All races and nationalities, all classes and religions, all ages and generations, all social strata and psychotypes. Monologues are heard in 63 languages ​​of the world – the revelations of real people who, on a camera located a meter away from them, absolutely confidentially answer the same set of forty questions: about dreams and disappointments, about work and family, about ambitions and failures, about disasters and happiness.
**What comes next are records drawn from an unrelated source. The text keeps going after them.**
/-! ### Functions on a sign orbit -/

/-- **The sign-orbit lemma.** Let every prime factor of `n` be `≥ 5`, `τ ∈ {1, -1}`, `A` a unit mod
`n`, and `H : ℤ/n → ℂ` supported on the orbit `{u·A : u² = 1}` of the local-sign group and
orthogonal to every primitive character `χ` mod `n` with `χ(-1) = τ`. Then `H(-b) = -τ·H(b)` for
every `b`. [cite: Aoki1983, §3 (p. 28) and §9] -/
theorem orbit_sign : ∀ (n : ℕ) [NeZero n], (∀ p ∈ n.primeFactors, 5 ≤ p) →
    ∀ (τ : ℂ), (τ = 1 ∨ τ = -1) → ∀ (H : ZMod n → ℂ) (A : (ZMod n)ˣ),
    (∀ b, H b ≠ 0 → ∃ u : (ZMod n)ˣ, u * u = 1 ∧ b = (u : ZMod n) * A) →
    (∀ χ : DirichletCharacter ℂ n, χ.IsPrimitive → χ (-1) = τ → ∑ b : ZMod n, H b * χ b = 0) →
    ∀ b, H (-b) = -τ * H b := by
  intro n
  induction n using Nat.strong_induction_on with
  | _ n ih =>
  intro _ hn5 τ hτ H A hsupp hH b
  classical
  have hn0 : n ≠ 0 := NeZero.ne n
  by_cases hn1 : n = 1
  · subst hn1
    haveI : Subsingleton (ZMod 1) := ZMod.subsingleton_iff.mpr rfl
    rw [Subsingleton.elim (-b) b]
    rcases hτ with rfl | rfl
    · have key := hH 1 DirichletCharacter.isPrimitive_one_level_one
        (by rw [MulChar.one_apply (isUnit_of_subsingleton _)])
      rw [Fintype.sum_subsingleton _ b, MulChar.one_apply (isUnit_of_subsingleton _), mul_one] at key
      rw [key]; ring
    · ring
  obtain ⟨p, e, n₁, hp, he, hpn, hcop, rfl⟩ := exists_primePow_mul hn0 hn1
  haveI : NeZero (p ^ e) := ⟨pow_ne_zero e hp.ne_zero⟩
  have hn₁0 : n₁ ≠ 0 := fun h0 ↦ hn0 (by rw [h0, mul_zero])
  haveI : NeZero n₁ := ⟨hn₁0⟩
  have hpN : p ∈ (p ^ e * n₁).primeFactors := by
    rw [Nat.mem_primeFactors]
    exact ⟨hp, dvd_mul_of_dvd_left (dvd_pow_self p (by omega)) n₁, hn0⟩
  have hp5 : 5 ≤ p := hn5 p hpN
  have hp2 : p ≠ 2 := by omega
  have hqodd : Odd (p ^ e) := (hp.odd_of_ne_two hp2).pow
  have hq1 : 1 < p ^ e := Nat.one_lt_pow (by omega) hp.one_lt
  have hq5 : 5 ≤ p ^ e := le_trans hp5 (Nat.le_self_pow (by omega) p)
  have hn₁lt : n₁ < p ^ e * n₁ := lt_mul_left (Nat.pos_of_ne_zero hn₁0) hq1
  have hn₁5 : ∀ p' ∈ n₁.primeFactors, 5 ≤ p' := fun p' hp' ↦ hn5 p' (by
    rw [Nat.primeFactors_mul (NeZero.ne _) hn₁0]; exact mem_union_right _ hp')
  -- primitive characters of both parities mod `q = p^e`
  have hq12 : p ^ e ≠ 12 := fun h ↦ by rw [h] at hqodd; exact (by decide : ¬ Odd 12) hqodd
  have hq1' : p ^ e ≠ 1 := by omega
  have hq3 : p ^ e ≠ 3 := by omega
  have hq4 : p ^ e ≠ 4 := by omega
  obtain ⟨ψo, hψo, hψop⟩ := exists_odd_isPrimitive (f := p ^ e) (Or.inl hqodd) hq1' hq12
  obtain ⟨ψe, hψe, hψep⟩ := exists_even_isPrimitive (f := p ^ e) (Or.inl hqodd) hq3 hq4
  -- the residues of `A`
  set a₁ : (ZMod (p ^ e))ˣ := Units.map (ZMod.castHom (dvd_mul_right (p ^ e) n₁) (ZMod (p ^ e))).toMonoidHom A
    with ha₁
  set A₁ : (ZMod n₁)ˣ := Units.map (ZMod.castHom (dvd_mul_left n₁ (p ^ e)) (ZMod n₁)).toMonoidHom A with hA₁
  have ha₁v : (a₁ : ZMod (p ^ e)) = ZMod.castHom (dvd_mul_right (p ^ e) n₁) (ZMod (p ^ e)) A := rfl
  have hA₁v : (A₁ : ZMod n₁) = ZMod.castHom (dvd_mul_left n₁ (p ^ e)) (ZMod n₁) A := rfl
  -- support: residues mod `q` are `±a₁`, residues mod `n₁` lie on the orbit of `A₁`
  have hres : ∀ x, H x ≠ 0 →
      (ZMod.castHom (dvd_mul_right (p ^ e) n₁) (ZMod (p ^ e)) x = a₁ ∨
        ZMod.castHom (dvd_mul_right (p ^ e) n₁) (ZMod (p ^ e)) x = -a₁) ∧
      ∃ u₁ : (ZMod n₁)ˣ, u₁ * u₁ = 1 ∧
        ZMod.castHom (dvd_mul_left n₁ (p ^ e)) (ZMod n₁) x = (u₁ : ZMod n₁) * A₁ := by
    intro x hx
    obtain ⟨u, hu, rfl⟩ := hsupp x hx
    constructor
    · set uq : (ZMod (p ^ e))ˣ := Units.map (ZMod.castHom (dvd_mul_right (p ^ e) n₁) (ZMod (p ^ e))).toMonoidHom u
      have huq : uq * uq = 1 := by rw [← map_mul, hu, map_one]
      rcases units_sq_eq_one_primePow hp hp2 he uq huq with h1 | h1
      · left
        rw [map_mul, ha₁v]
        have : (uq : ZMod (p ^ e)) = 1 := by rw [h1, Units.val_one]
        rw [show (ZMod.castHom (dvd_mul_right (p ^ e) n₁) (ZMod (p ^ e))) (u : ZMod (p ^ e * n₁)) =
          (uq : ZMod (p ^ e)) from rfl, this, one_mul]
      · right
        rw [map_mul, ha₁v]
        have : (uq : ZMod (p ^ e)) = -1 := by rw [h1, Units.val_neg, Units.val_one]
        rw [show (ZMod.castHom (dvd_mul_right (p ^ e) n₁) (ZMod (p ^ e))) (u : ZMod (p ^ e * n₁)) =
          (uq : ZMod (p ^ e)) from rfl, this, neg_one_mul]
    · refine ⟨Units.map (ZMod.castHom (dvd_mul_left n₁ (p ^ e)) (ZMod n₁)).toMonoidHom u, ?_, ?_⟩
      · rw [← map_mul, hu, map_one]
      · rw [map_mul]; rfl
  -- the two slices over `±a₁`
  set Hp : ZMod n₁ → ℂ := fun b₁ ↦ H ((ZMod.chineseRemainder hcop).symm (a₁, b₁)) +
    H ((ZMod.chineseRemainder hcop).symm (-(a₁ : ZMod (p ^ e)), b₁)) with hHp
  set Hm : ZMod n₁ → ℂ := fun b₁ ↦ H ((ZMod.chineseRemainder hcop).symm (a₁, b₁)) -
    H ((ZMod.chineseRemainder hcop).symm (-(a₁ : ZMod (p ^ e)), b₁)) with hHm
  -- CRT bookkeeping
  have hcrt : ∀ (c : ZMod (p ^ e)) (b₁ : ZMod n₁),
      ZMod.castHom (dvd_mul_right (p ^ e) n₁) (ZMod (p ^ e)) ((ZMod.chineseRemainder hcop).symm (c, b₁)) = c ∧
      ZMod.castHom (dvd_mul_left n₁ (p ^ e)) (ZMod n₁) ((ZMod.chineseRemainder hcop).symm (c, b₁)) = b₁ := by
    intro c b₁
    have h1 : ZMod.chineseRemainder hcop ((ZMod.chineseRemainder hcop).symm (c, b₁)) = (c, b₁) :=
      RingEquiv.apply_symm_apply _ _
    have hfst : ∀ x : ZMod (p ^ e * n₁), (ZMod.chineseRemainder hcop x).1 =
        ZMod.castHom (dvd_mul_right (p ^ e) n₁) (ZMod (p ^ e)) x := fun x ↦ by
      change ((ZMod.cast x : ZMod (p ^ e) × ZMod n₁)).1 = _
      rw [Prod.fst_zmod_cast, ZMod.castHom_apply]
    have hsnd : ∀ x : ZMod (p ^ e * n₁), (ZMod.chineseRemainder hcop x).2 =
        ZMod.castHom (dvd_mul_left n₁ (p ^ e)) (ZMod n₁) x := fun x ↦ by
      change ((ZMod.cast x : ZMod (p ^ e) × ZMod n₁)).2 = _
      rw [Prod.snd_zmod_cast, ZMod.castHom_apply]
    exact ⟨by rw [← hfst, h1], by rw [← hsnd, h1]⟩
  have hcrt' : ∀ x : ZMod (p ^ e * n₁), (ZMod.chineseRemainder hcop).symm
      (ZMod.castHom (dvd_mul_right (p ^ e) n₁) (ZMod (p ^ e)) x,
        ZMod.castHom (dvd_mul_left n₁ (p ^ e)) (ZMod n₁) x) = x := by
    intro x
    have hfst : (ZMod.chineseRemainder hcop x).1 = ZMod.castHom (dvd_mul_right (p ^ e) n₁) (ZMod (p ^ e)) x := by
      change ((ZMod.cast x : ZMod (p ^ e) × ZMod n₁)).1 = _
      rw [Prod.fst_zmod_cast, ZMod.castHom_apply]
    have hsnd : (ZMod.chineseRemainder hcop x).2 = ZMod.castHom (dvd_mul_left n₁ (p ^ e)) (ZMod n₁) x := by
      change ((ZMod.cast x : ZMod (p ^ e) × ZMod n₁)).2 = _
      rw [Prod.snd_zmod_cast, ZMod.castHom_apply]
    rw [← hfst, ← hsnd, Prod.mk.eta, RingEquiv.symm_apply_apply]
  have hne : (a₁ : ZMod (p ^ e)) ≠ -a₁ := by
    intro heq
    have hq2 : 2 < p ^ e := lt_of_lt_of_le (by omega) (Nat.le_self_pow (by omega) p)
    haveI : Fact (2 < p ^ e) := ⟨hq2⟩
    have h2 : (2 : ZMod (p ^ e)) * a₁ = 0 := by rw [two_mul]; nth_rewrite 2 [heq]; rw [add_neg_cancel]
    have h2' : (2 : ZMod (p ^ e)) = 0 := by
      have := congrArg (· * ((a₁⁻¹ : (ZMod (p ^ e))ˣ) : ZMod (p ^ e))) h2
      simpa [mul_assoc] using this
    have hdvd : (p ^ e : ℕ) ∣ 2 := by
      rw [show (2 : ZMod (p ^ e)) = ((2 : ℕ) : ZMod (p ^ e)) by norm_cast] at h2'
      exact (ZMod.natCast_eq_zero_iff 2 (p ^ e)).mp h2'
    exact absurd (Nat.le_of_dvd Nat.two_pos hdvd) (by omega)
  -- expansion of `∑ H χ` for a product character `ψ ⊠ χ₂`
  have hexp : ∀ (ψ : DirichletCharacter ℂ (p ^ e)) (χ₂ : DirichletCharacter ℂ n₁),
      ∑ x : ZMod (p ^ e * n₁), H x * (DirichletCharacter.changeLevel (dvd_mul_right (p ^ e) n₁) ψ *
        DirichletCharacter.changeLevel (dvd_mul_left n₁ (p ^ e)) χ₂) x =
      ψ a₁ * ∑ b₁ : ZMod n₁, (H ((ZMod.chineseRemainder hcop).symm (a₁, b₁)) +
        ψ (-1) * H ((ZMod.chineseRemainder hcop).symm (-(a₁ : ZMod (p ^ e)), b₁))) * χ₂ b₁ := by
    intro ψ χ₂
    haveI : NeZero (p ^ e * n₁) := ⟨hn0⟩
    rw [← Equiv.sum_comp (ZMod.chineseRemainder hcop).symm.toEquiv, Fintype.sum_prod_type]
    have hterm : ∀ (c : ZMod (p ^ e)) (b₁ : ZMod n₁),
        H ((ZMod.chineseRemainder hcop).symm (c, b₁)) *
          (DirichletCharacter.changeLevel (dvd_mul_right (p ^ e) n₁) ψ *
            DirichletCharacter.changeLevel (dvd_mul_left n₁ (p ^ e)) χ₂) ((ZMod.chineseRemainder hcop).symm (c, b₁)) =
        if c = a₁ ∨ c = -a₁ then ψ c * (H ((ZMod.chineseRemainder hcop).symm (c, b₁)) * χ₂ b₁) else 0 := by
      intro c b₁
      by_cases hc : c = a₁ ∨ c = -a₁
      · rw [if_pos hc, prodChar_apply, (hcrt c b₁).1, (hcrt c b₁).2]; ring
      · rw [if_neg hc]
        have h0 : H ((ZMod.chineseRemainder hcop).symm (c, b₁)) = 0 := by
          by_contra hne0
          have := (hres _ hne0).1
          rw [(hcrt c b₁).1] at this
          exact hc this
        rw [h0, zero_mul]
    simp only [RingEquiv.toEquiv_eq_coe, EquivLike.coe_coe]
    simp_rw [hterm]
    have hsum : ∀ c : ZMod (p ^ e), ∑ b₁ : ZMod n₁,
        (if c = a₁ ∨ c = -a₁ then ψ c * (H ((ZMod.chineseRemainder hcop).symm (c, b₁)) * χ₂ b₁) else 0) =
        if c = a₁ ∨ c = -a₁ then ψ c * ∑ b₁ : ZMod n₁, H ((ZMod.chineseRemainder hcop).symm (c, b₁)) * χ₂ b₁
          else 0 := by
      intro c
      split_ifs
      · rw [Finset.mul_sum]
      · exact Finset.sum_const_zero
    simp_rw [hsum]
    rw [Finset.sum_ite, Finset.sum_const_zero, add_zero]
    have hfilter : (univ.filter fun c : ZMod (p ^ e) ↦ c = a₁ ∨ c = -a₁) =
        {(a₁ : ZMod (p ^ e)), -(a₁ : ZMod (p ^ e))} := by
      ext c; simp only [mem_filter, mem_univ, true_and, mem_insert, mem_singleton]
    rw [hfilter, Finset.sum_pair hne, show ψ (-(a₁ : ZMod (p ^ e))) = ψ (-1) * ψ a₁ by
      rw [← map_mul, neg_one_mul], Finset.mul_sum, Finset.mul_sum, Finset.mul_sum, ← Finset.sum_add_distrib]
    refine Finset.sum_congr rfl fun b₁ _ ↦ ?_
    ring
  have hψa : ∀ ψ : DirichletCharacter ℂ (p ^ e), ψ a₁ ≠ 0 := fun ψ h0 ↦ by
    have := DirichletCharacter.unit_norm_eq_one ψ a₁
    rw [h0, norm_zero] at this
    exact zero_ne_one this
  -- `Hp` is orthogonal to the primitive characters mod `n₁` of parity `τ`
  have hHpnull : ∀ χ₂ : DirichletCharacter ℂ n₁, χ₂.IsPrimitive → χ₂ (-1) = τ →
      ∑ b₁ : ZMod n₁, Hp b₁ * χ₂ b₁ = 0 := by
    intro χ₂ hχ₂ hpar
    have hprim := prodChar_isPrimitive hcop hψep hχ₂
    have hparity : (DirichletCharacter.changeLevel (dvd_mul_right (p ^ e) n₁) ψe *
        DirichletCharacter.changeLevel (dvd_mul_left n₁ (p ^ e)) χ₂) (-1) = τ := by
      rw [prodChar_neg_one, hψe, hpar, one_mul]
    have key := hH _ hprim hparity
    rw [hexp ψe χ₂, hψe] at key
    have := (mul_eq_zero.mp key).resolve_left (hψa ψe)
    rw [← this]
    exact Finset.sum_congr rfl fun b₁ _ ↦ by rw [hHp, one_mul]
  -- `Hm` is orthogonal to the primitive characters mod `n₁` of parity `-τ`
  have hHmnull : ∀ χ₂ : DirichletCharacter ℂ n₁, χ₂.IsPrimitive → χ₂ (-1) = -τ →
      ∑ b₁ : ZMod n₁, Hm b₁ * χ₂ b₁ = 0 := by
    intro χ₂ hχ₂ hpar
    have hprim := prodChar_isPrimitive hcop hψop hχ₂
    have hparity : (DirichletCharacter.changeLevel (dvd_mul_right (p ^ e) n₁) ψo *
        DirichletCharacter.changeLevel (dvd_mul_left n₁ (p ^ e)) χ₂) (-1) = τ := by
      rw [prodChar_neg_one, hψo, hpar]; ring
    have key := hH _ hprim hparity
    rw [hexp ψo χ₂, hψo] at key
    have := (mul_eq_zero.mp key).resolve_left (hψa ψo)
    rw [← this]
    exact Finset.sum_congr rfl fun b₁ _ ↦ by rw [hHm]; ring
  -- supports of the slices lie on the orbit of `A₁`
  have hsuppP : ∀ b₁, Hp b₁ ≠ 0 → ∃ u₁ : (ZMod n₁)ˣ, u₁ * u₁ = 1 ∧ b₁ = (u₁ : ZMod n₁) * A₁ := by
    intro b₁ hb
    have : H ((ZMod.chineseRemainder hcop).symm (a₁, b₁)) ≠ 0 ∨
        H ((ZMod.chineseRemainder hcop).symm (-(a₁ : ZMod (p ^ e)), b₁)) ≠ 0 := by
      by_contra hcon
      rw [not_or, not_not, not_not] at hcon
      exact hb (by rw [hHp]; simp only [hcon.1, hcon.2, add_zero])
    rcases this with h | h
    · obtain ⟨u₁, hu₁, hb₁⟩ := (hres _ h).2
      exact ⟨u₁, hu₁, by rw [(hcrt _ b₁).2] at hb₁; exact hb₁⟩
    · obtain ⟨u₁, hu₁, hb₁⟩ := (hres _ h).2
      exact ⟨u₁, hu₁, by rw [(hcrt _ b₁).2] at hb₁; exact hb₁⟩
  have hsuppM : ∀ b₁, Hm b₁ ≠ 0 → ∃ u₁ : (ZMod n₁)ˣ, u₁ * u₁ = 1 ∧ b₁ = (u₁ : ZMod n₁) * A₁ := by
    intro b₁ hb
    have : H ((ZMod.chineseRemainder hcop).symm (a₁, b₁)) ≠ 0 ∨
        H ((ZMod.chineseRemainder hcop).symm (-(a₁ : ZMod (p ^ e)), b₁)) ≠ 0 := by
      by_contra hcon
      rw [not_or, not_not, not_not] at hcon
      exact hb (by rw [hHm]; simp only [hcon.1, hcon.2, sub_zero])
    rcases this with h | h
    · obtain ⟨u₁, hu₁, hb₁⟩ := (hres _ h).2
      exact ⟨u₁, hu₁, by rw [(hcrt _ b₁).2] at hb₁; exact hb₁⟩
    · obtain ⟨u₁, hu₁, hb₁⟩ := (hres _ h).2
      exact ⟨u₁, hu₁, by rw [(hcrt _ b₁).2] at hb₁; exact hb₁⟩
  -- induction hypothesis on the two slices
  have hτ' : (-τ = 1 ∨ -τ = -1) := by rcases hτ with rfl | rfl <;> norm_num
  have ihP := ih n₁ hn₁lt hn₁5 τ hτ Hp A₁ hsuppP hHpnull
  have ihM := ih n₁ hn₁lt hn₁5 (-τ) hτ' Hm A₁ hsuppM hHmnull
  -- assemble: write `b = crt⁻¹(c, b₁)`; off the fibres over `±a₁` both sides vanish
  set c := ZMod.castHom (dvd_mul_right (p ^ e) n₁) (ZMod (p ^ e)) b with hc
  set b₁ := ZMod.castHom (dvd_mul_left n₁ (p ^ e)) (ZMod n₁) b with hb₁
  have hb : b = (ZMod.chineseRemainder hcop).symm (c, b₁) := (hcrt' b).symm
  have hnegb : -b = (ZMod.chineseRemainder hcop).symm (-c, -b₁) := by
    rw [hb, ← map_neg]; rfl
  by_cases hcase : c = a₁ ∨ c = -a₁
  · -- the four values `H(±a₁, ±b₁)` in terms of the slices
    have e1 : H ((ZMod.chineseRemainder hcop).symm (a₁, b₁)) = (Hp b₁ + Hm b₁) / 2 := by
      simp only [hHp, hHm]; ring
    have e2 : H ((ZMod.chineseRemainder hcop).symm (-(a₁ : ZMod (p ^ e)), b₁)) = (Hp b₁ - Hm b₁) / 2 := by
      simp only [hHp, hHm]; ring
    have e3 : H ((ZMod.chineseRemainder hcop).symm (a₁, -b₁)) = (Hp (-b₁) + Hm (-b₁)) / 2 := by
      simp only [hHp, hHm]; ring
    have e4 : H ((ZMod.chineseRemainder hcop).symm (-(a₁ : ZMod (p ^ e)), -b₁)) = (Hp (-b₁) - Hm (-b₁)) / 2 := by
      simp only [hHp, hHm]; ring
    have hP := ihP b₁
    have hM := ihM b₁
    rcases hcase with hca | hca
    · rw [hnegb, hb, hca, e4, e1, hP, hM]; ring
    · rw [hnegb, hb, hca, neg_neg, e3, e2, hP, hM]; ring
  · -- off the fibres: both values vanish
    have h0 : H b = 0 := by
      by_contra hne0
      exact hcase (hres b hne0).1
    have h0' : H (-b) = 0 := by
      by_contra hne0
      have := (hres (-b) hne0).1
      rw [map_neg, ← hc, neg_eq_iff_eq_neg, neg_inj] at this
      exact hcase this.symm
    rw [h0, h0', mul_zero]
The viewer does not hear the questions themselves, does not know any details about the interview participants themselves (their names, biographical information and countries where they come from), but only listens to the person’s story in their native dialect.

In the film, the author does not say high-flown words about the mission of man, but comprehends the phenomenon of one. The genius of Jan Arthus-Bertrand is fueled by a power that we often forget about – the ability to change the world with one small, tiny, at times seemingly insignificant action. A series of burning stories of personal suffering or softer reflections on everyday life’s difficulties ends with such an ending. The figure of a man standing on a rocky ledge in the Abyssinian Highlands. When the slow zoom of the camera brings the landscape back to its real scale, the person completely disappears from view. But the viewer knows for sure that he is standing there. Thus, the photographer-journalist-director emphasizes the meaning, the author’s message and the fundamental thesis of the film: “the world is us.”

The genre of the film is far from traditional documentaries in the style of “talking heads”. Indicative are the arranged montage and the immediacy of the statements of the participants in the filming. For example, the dumbfounding words of a repentant killer about understanding love – a young African American Leonardo was imprisoned for life. Or a wise reflection on the happiness of the gray-haired Uruguayan Jose Mujica – the former president of the country convicted of partisanship spent 10 years in solitary confinement.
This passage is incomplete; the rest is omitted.